If you suffer from allergies and antihistamine eye drop would be the best choice for relief from itchy, watery, red and swollen eyes. They work by reducing histamine in the eye tissue.

Lubricating eye drops, also known as artificial tears, are for short-term relief caused by temporary situations such as eye strain form computer use, being tired or being outdoors in windy and/or sunny conditions. If the condition is chronic, a prescription eye drop will be the best choice.

It is important to remember that if any of the above symptoms worsen or continue for an extended period of time, it is time to see your eye doctor to determine the underlying cause of your issue and to rule out eye disease. Postponing a visit could also lead to an eye infection.

Prescription drops are used to treat a wide variety of eye diseases such as glaucoma, dry eye and the symptoms of ocular herpes.

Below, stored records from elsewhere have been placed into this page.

import Mathlib
import Summits.NavierStokesRegularity.NavierStokesRegularity.Theorems.SubOnsagerCeilingDefs
import Summits.NavierStokesRegularity.NavierStokesRegularity.Theorems.SubOnsagerCeilingOrthantTailCeilingDyadicRatioTwoTools
import Summits.NavierStokesRegularity.NavierStokesRegularity.Theorems.SubOnsagerCeilingGapChain14
import Summits.NavierStokesRegularity.NavierStokesRegularity.Theorems.SubOnsagerCeilingGapSpecSliceW
import HarnessLib

/-!
# RUNG 23 under the crux `SubOnsagerCeiling.ForwardTailCeilingKP` (stmt-NavierStokesRegularity-27057):
# the ν-uniform shell barrier for scaled dyadic tables at EVERY scale ratio `1 + ε₀ ∈ [32/25, 2]`
# (helper file, `--supports`; new parametric-route slices glued with the landed range `[129/100, 2]`)

**What is proved.** The one-mode chain bound `(b^(101/200))^(2k) Z_k(t)² ≤ 100 x₀²` at every `b ∈ [32/25, 25/16]`
(`VirtualFloor.GapRung.gap_chain15`: the new slice `[32/25, 129/100]` (`spec_gap_chain_W`) — design `dW : Fin 17 → GapSpec.Spec` = the 15-face
topology of `dP` (ratio caps incl. `rat3`, quadratic «history floor» `hq`) plus two steep near-cap cubic floors `cub1b`, `cub2b` (`Spec.cub i (i+1) (49/50) (161/500)`,
active only for `x ≳ 0.95`, carrying the top cap's floor requirement so the tied cubics can relax), LP-refitted by `sfit.py` and certified in the kernel
(`SubOnsagerCeilingGapSpecCertW1–6`, `…GapSpecSliceW`; 4212 leaves, bound `−1/4096`) — glued with `gap_chain14`); the lattice wrapper
`dyadicGapRange15_shellBarrier` (`ε₀ ∈ [7/25, 29/100]`), `dyadicGapRange15_shellBarrierAt`, `dyadicGapRange15Wide_shellBarrierAt`:
`ShellBarrierAt R ε₀ α` (`θ = 101/200`, `D = 100`) for every scaled dyadic table at EVERY `ε₀ ∈ [7/25, 1]` — the Katz–Pavlović
chain at every `b ∈ [1.28, 2]`.
HONEST FRAMING: a statement about MODEL lattice ODEs (route SubOnsagerCeiling, rung TL-M2Break); one-mode chain class only; nothing here
bears on Navier–Stokes regularity and no crux or summit is proved. [cite: BarbatoMorandinRomito2011, §2 Lemma 2.1, §3.2]
[cite: Tao2016AveragedNS, §4 (4.5), (4.13)]
-/

noncomputable section

-- the sub-problem namespace `NavierStokesRegularity.NavierStokesRegularity` is the tree's layout (D-0017)
set_option linter.dupNamespace false

namespace Summit.NavierStokesRegularity.NavierStokesRegularity.Theorems

open Set Filter
open scoped Topology
open Literature.Analysis.FluidPDE.TaoCascade
open Literature.Barriers.NavierStokesRegularity.Dyadic
open Summit.NavierStokesRegularity.NavierStokesRegularity.Theorems.SubOnsagerCeiling

/-- **The chain barrier `θ = 101/200` at every `b ∈ [32/25, 25/16]`.** [cite: BarbatoMorandinRomito2011, §3.2] -/
theorem VirtualFloor.GapRung.gap_chain15 {b c₀ ν s x₀ : ℝ} (hb : (32 : ℝ) / 25 ≤ b) (hb' : b ≤ (25 : ℝ) / 16) (hc₀ : 0 < c₀)
    (hν : 0 < ν) (hs : 0 < s) {Z : ℤ → ℝ → ℝ}
    (hdat : ∀ k : ℤ, Z k 0 = if k = 0 then x₀ else 0)
    (hvan : ∀ t, Z (-1) t = 0)
    (hbdd : ∃ M : ℝ, ∀ (t : ℝ) (k : ℕ), (1 + b ^ ((10 : ℝ) * k)) * |Z k t| ≤ M)
    (hcont : ∀ k : ℕ, ContinuousOn (Z k) (Icc 0 s))
    (hode : ∀ k : ℕ, ∀ t ∈ Icc 0 s, HasDerivWithinAt (Z k)
      (c₀ * (b ^ ((5 : ℝ) * ((k : ℝ) - 1) / 2) * Z ((k : ℤ) - 1) t ^ 2 -
          b ^ ((5 : ℝ) * (k : ℝ) / 2) * (Z k t * Z ((k : ℤ) + 1) t)) -
        ν * b ^ ((2 : ℝ) * (k : ℝ)) * Z k t) (Icc 0 s) t)
    (hnn : ∀ t ∈ Icc 0 s, ∀ k : ℕ, 1 ≤ k → 0 ≤ Z k t) :
    ∀ t ∈ Icc 0 s, ∀ k : ℕ, (b ^ ((101 : ℝ) / 200)) ^ (2 * k) * Z k t ^ 2 ≤ 100 * x₀ ^ 2 := by
  rcases le_or_gt b ((129 : ℝ) / 100) with h | h
  · exact VirtualFloor.GapSpec.spec_gap_chain_W hb h hc₀ hν hs hdat hvan hbdd hcont hode hnn
  have hb := h.le
  exact VirtualFloor.GapRung.gap_chain14 hb hb' hc₀ hν hs hdat hvan hbdd hcont hode hnn

/-- **The ν-uniform shell barrier for scaled dyadic tables at every scale ratio `1+ε₀ ∈ [32/25, 129/100]`**
(`θ = 101/200`, `D = 100`, uniformly in `ν > 0`, in the scale `c > 0`, in `ε₀ ∈ [7/25, 29/100]` and in the datum).
[cite: BarbatoMorandinRomito2011, §2 Lemma 2.1 and §3.2] -/
theorem dyadicGapRange15_shellBarrier {c ε₀ : ℝ} (hc : 0 < c) (hε : (7 : ℝ) / 25 ≤ ε₀) (hε1 : ε₀ ≤ (29 : ℝ) / 100)
    {α : Fin 4 → Fin 4 → Fin 4 → ℤ × ℤ × ℤ → ℝ}
    (hα : ∀ (i₁ i₂ i₃ : Fin 4) (μ : ℤ × ℤ × ℤ), α i₁ i₂ i₃ μ = c * dyadicTable i₁ i₂ i₃ μ) :
    ∀ ν : ℝ, 0 < ν → ∀ (X₀ : Fin 4 → ℝ) (s : ℝ), 0 < s → ∀ X : Fin 4 → ℤ → ℝ → ℝ,
      (∀ (i : Fin 4) (k : ℤ), X i k 0 = if k = 0 then X₀ i else 0) →
      (∀ (i : Fin 4) (k : ℤ), k < 0 → ∀ t : ℝ, X i k t = 0) →
      (∃ M : ℝ, ∀ (t : ℝ) (i : Fin 4) (k : ℤ), (1 + (1 + ε₀) ^ ((10 : ℝ) * k)) * |X i k t| ≤ M) →
      (∀ (i : Fin 4) (k : ℤ), Continuous (X i k)) →
      (∀ (i : Fin 4) (k : ℤ), ∀ t ∈ Set.Icc (0 : ℝ) s, HasDerivWithinAt (X i k)
        (quadTerm ε₀ α X i k t - ν * (1 + ε₀) ^ ((2 : ℝ) * k) * X i k t) (Set.Icc (0 : ℝ) s) t) →
      (∀ t ∈ Set.Icc (0 : ℝ) s, ∀ (i : Fin 4) (k : ℤ), 1 ≤ k → 0 ≤ X i k t) →
      ∀ t ∈ Set.Icc (0 : ℝ) s, ∀ (i : Fin 4) (k : ℕ),
        (1 + ε₀) ^ (2 * (101 / 200) * (k : ℝ)) * ((1 / 2 : ℝ) * X i (k : ℤ) t ^ 2) ≤
          100 * (∑ j : Fin 4, (1 / 2 : ℝ) * X₀ j ^ 2) := by
  intro ν hν X₀ s hs X hdat hvan hbdd hcont hode hnn t ht i k
  set b : ℝ := 1 + ε₀ with hb
  have hb17 : (32 : ℝ) / 25 ≤ b := by rw [hb]; linarith
  have hb2 : b ≤ (25 : ℝ) / 16 := by rw [hb]; linarith
  have hb0 : 0 < b := by linarith
  set E₀ : ℝ := ∑ j : Fin 4, (1 / 2 : ℝ) * X₀ j ^ 2 with hE₀
  have hE₀i : ∀ j : Fin 4, (1 / 2 : ℝ) * X₀ j ^ 2 ≤ E₀ := fun j =>
    Finset.single_le_sum (f := fun j => (1 / 2 : ℝ) * X₀ j ^ 2) (fun j _ => by positivity)
      (Finset.mem_univ j)
  have hE₀0 : 0 ≤ E₀ := Finset.sum_nonneg fun j _ => by positivity
  have hw0 : 0 ≤ b ^ (2 * (101 / 200) * (k : ℝ)) := Real.rpow_nonneg hb0.le _
  by_cases hi : i = 0
  swap
  · -- components `i ≠ 0`: pure decay, `X²` does not increase
    have hd : ∀ τ ∈ Icc 0 s, HasDerivWithinAt (fun r => X i k r ^ 2)
        (2 * X i k τ * (0 - ν * b ^ ((2 : ℝ) * (k : ℤ)) * X i k τ)) (Icc 0 s) τ := by
      intro τ hτ
      have h := hode i k τ hτ
      rw [dyadicRatioTwo_quadTerm_of_ne hα X hi] at h
      exact hasDerivWithinAt_sq h
    have hle := le_add_mul_of_deriv_le_Icc hd (C := 0) (fun τ _ => by
      have hw : 0 ≤ ν * b ^ ((2 : ℝ) * (k : ℤ)) := mul_nonneg hν.le (Real.rpow_nonneg hb0.le _)
      nlinarith [sq_nonneg (X i k τ)]) t ht
    rw [zero_mul, add_zero, hdat i k] at hle
    rcases Nat.eq_zero_or_pos k with rfl | hk
    · simp only [Nat.cast_zero, mul_zero, Real.rpow_zero, one_mul, if_true] at hle ⊢
      calc (1 / 2 : ℝ) * X i 0 t ^ 2 ≤ (1 / 2 : ℝ) * X₀ i ^ 2 := by linarith
        _ ≤ E₀ := hE₀i i
        _ ≤ 100 * E₀ := by linarith
    · rw [if_neg (by exact_mod_cast hk.ne')] at hle
      have hX0 : X i k t ^ 2 = 0 := le_antisymm (by simpa using hle) (sq_nonneg _)
      rw [hX0, mul_zero, mul_zero]
      exact mul_nonneg (by norm_num) hE₀0
  -- component `0`: the Katz–Pavlović chain at ratio `b ∈ [32/25, 129/100]`
  subst hi
  have hdat' : ∀ k : ℤ, X 0 k 0 = if k = 0 then X₀ 0 else 0 := fun k => hdat 0 k
  have hvan' : ∀ τ, X 0 (-1) τ = 0 := fun τ => hvan 0 (-1) (by norm_num) τ
  have hbdd' : ∃ M : ℝ, ∀ (τ : ℝ) (k : ℕ), (1 + b ^ ((10 : ℝ) * k)) * |X 0 k τ| ≤ M := by
    obtain ⟨M, hM⟩ := hbdd
    exact ⟨M, fun τ k => by simpa using hM τ 0 k⟩
  have hcont' : ∀ k : ℕ, ContinuousOn (X 0 k) (Icc 0 s) := fun k => (hcont 0 k).continuousOn
  have hode' : ∀ (m : ℕ), ∀ τ ∈ Icc 0 s, HasDerivWithinAt (X 0 m)
      (c * (b ^ ((5 : ℝ) * ((m : ℝ) - 1) / 2) * X 0 ((m : ℤ) - 1) τ ^ 2 -
          b ^ ((5 : ℝ) * (m : ℝ) / 2) * (X 0 m τ * X 0 ((m : ℤ) + 1) τ)) -
        ν * b ^ ((2 : ℝ) * (m : ℝ)) * X 0 m τ) (Icc 0 s) τ := by
    intro m τ hτ
    have h := hode 0 (m : ℤ) τ hτ
    rw [dyadicRatioTwo_quadTerm_const_mul hα, quadTerm_dyadicTable_zero] at h
    push_cast at h
    exact h
  have hnn' : ∀ τ ∈ Icc 0 s, ∀ k : ℕ, 1 ≤ k → 0 ≤ X 0 k τ := fun τ hτ k hk =>
    hnn τ hτ 0 k (by exact_mod_cast hk)
  have key := VirtualFloor.GapRung.gap_chain15 hb17 hb2 hc hν hs hdat' hvan' hbdd' hcont' hode' hnn' t ht k
  -- `(1+ε₀)^{2θk} = (b^θ)^{2k}`
  have hw : b ^ (2 * (101 / 200) * (k : ℝ)) = (b ^ ((101 : ℝ) / 200)) ^ (2 * k) := by
    rw [← Real.rpow_mul_natCast hb0.le]
    congr 1; push_cast; ring
  rw [hw]
  calc (b ^ ((101 : ℝ) / 200)) ^ (2 * k) * ((1 / 2 : ℝ) * X 0 (k : ℤ) t ^ 2)
      = (1 / 2 : ℝ) * ((b ^ ((101 : ℝ) / 200)) ^ (2 * k) * X 0 (k : ℤ) t ^ 2) := by ring
    _ ≤ (1 / 2 : ℝ) * (100 * X₀ 0 ^ 2) := by linarith
    _ = 100 * ((1 / 2 : ℝ) * X₀ 0 ^ 2) := by ring
    _ ≤ 100 * E₀ := by linarith [hE₀i 0]

/-- **`ShellBarrierAt R ε₀ α` for every scaled dyadic table at every `ε₀ ∈ [7/25, 29/100]`**
(`θ = 101/200`, `D = 100`). [cite: BarbatoMorandinRomito2011, §2 Lemma 2.1 and §3.2] -/
theorem dyadicGapRange15_shellBarrierAt : ∀ R : ℝ, ∀ ε₀ : ℝ, (7 : ℝ) / 25 ≤ ε₀ → ε₀ ≤ (29 : ℝ) / 100 →
    ∀ α : Fin 4 → Fin 4 → Fin 4 → ℤ × ℤ × ℤ → ℝ, IsScaledDyadic α → ShellBarrierAt R ε₀ α := by
  intro R ε₀ hε hε1 α hα _hT _hO
  obtain ⟨c, hc, hα⟩ := hα
  exact ⟨101 / 200, by norm_num, 100, by norm_num, dyadicGapRange15_shellBarrier hc hε hε1 hα⟩

/-- **`ShellBarrierAt R ε₀ α` for every scaled dyadic table at EVERY `ε₀ ∈ [7/25, 1]`** — glued with
`dyadicGapRange14Wide_shellBarrierAt`: the chain at every scale ratio `b ∈ [1.28, 2]`. [cite: BarbatoMorandinRomito2011, §2 Lemma 2.1 and §3.2] -/
theorem dyadicGapRange15Wide_shellBarrierAt : ∀ R : ℝ, ∀ ε₀ : ℝ, (7 : ℝ) / 25 ≤ ε₀ → ε₀ ≤ 1 →
    ∀ α : Fin 4 → Fin 4 → Fin 4 → ℤ × ℤ × ℤ → ℝ, IsScaledDyadic α → ShellBarrierAt R ε₀ α := by
  intro R ε₀ hε hε1 α hα
  rcases le_or_gt ε₀ ((29 : ℝ) / 100) with h | h
  · exact dyadicGapRange15_shellBarrierAt R ε₀ hε h α hα
  · exact dyadicGapRange14Wide_shellBarrierAt R ε₀ h.le hε1 α hα

end Summit.NavierStokesRegularity.NavierStokesRegularity.Theorems

end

They are also used to help with healing from cataract surgery, corneal transplants, glaucoma surgery and even Lasik. it is extremely important to use them as often as your ophthalmologist recommends to improve healing and prevent infection.

Because of the ease of applying eye drops researchers are working toward using them to treat other eye diseases. Ocular herpes symptoms are sometimes treated with antiviral and steroid drops. But this only is targeted at the symptoms and not the underlying cause, the herpes simplex virus. Lbachir BenMohamed, PhD and Steven Wechsler, PhD at the University of California, Irvine, Gavin Herbert Eye Instittue have been working to determine what reactivate the herpes simplex virus and develop an eye drop that would either stop the reactivation of the virus or kill it.

Using eye drops to treat age-related macular degeneration (AMD) is also being explored. Researchers at the Institute of Ophthalmology at University College London are working with nanoparticles to deliver anti-VEGF drugs such as Lucentis and Avasitn to the back of the eye via drops. “The study shows that Avastin can be transported across the cells of the cornea into the back of the eye, where is stops blood vessels from leaking and forming new blood vessels, the basis for wet AMD.” While researchers in the Department of Ophthalmology, Tufts University School of Medicine in Boston “reported in their “proof of concept” study that topical application of a compound called PPADS inhibits damage to the tissues in the eye that impacts the individual’s ability to see color and fine detail, as well as reduces the growth of extraneous blood vessels in the back of the eye related to AMD.” It would work in both dry and wet AMD reduce the need for direct injections.

Eye drops, when properly applied, can provide temporary relief from symptoms of eye discomfort. But if the symptoms worsen or continue for an extended period of time, consult your eye doctor. To make sure you apply the eye drops correctly check out the article in our February 2013 newsletter for 12 easy steps to get the drops into your eyes and avoid infection.

One final note – keep your eye drops out of reach of children. Eye drops come in small bottles that are the perfect size for small hands and don’t have the same security tops found on other medications. The FDA has warned that ingredients found in some eye drops that relieve redness have caused abnormal heart rate, decreased breathing, sleepiness, vomiting and even comas in children five and younger that have ingested them. If you child has swallowed eye drops, call the Poison Help Line 800-222-1222.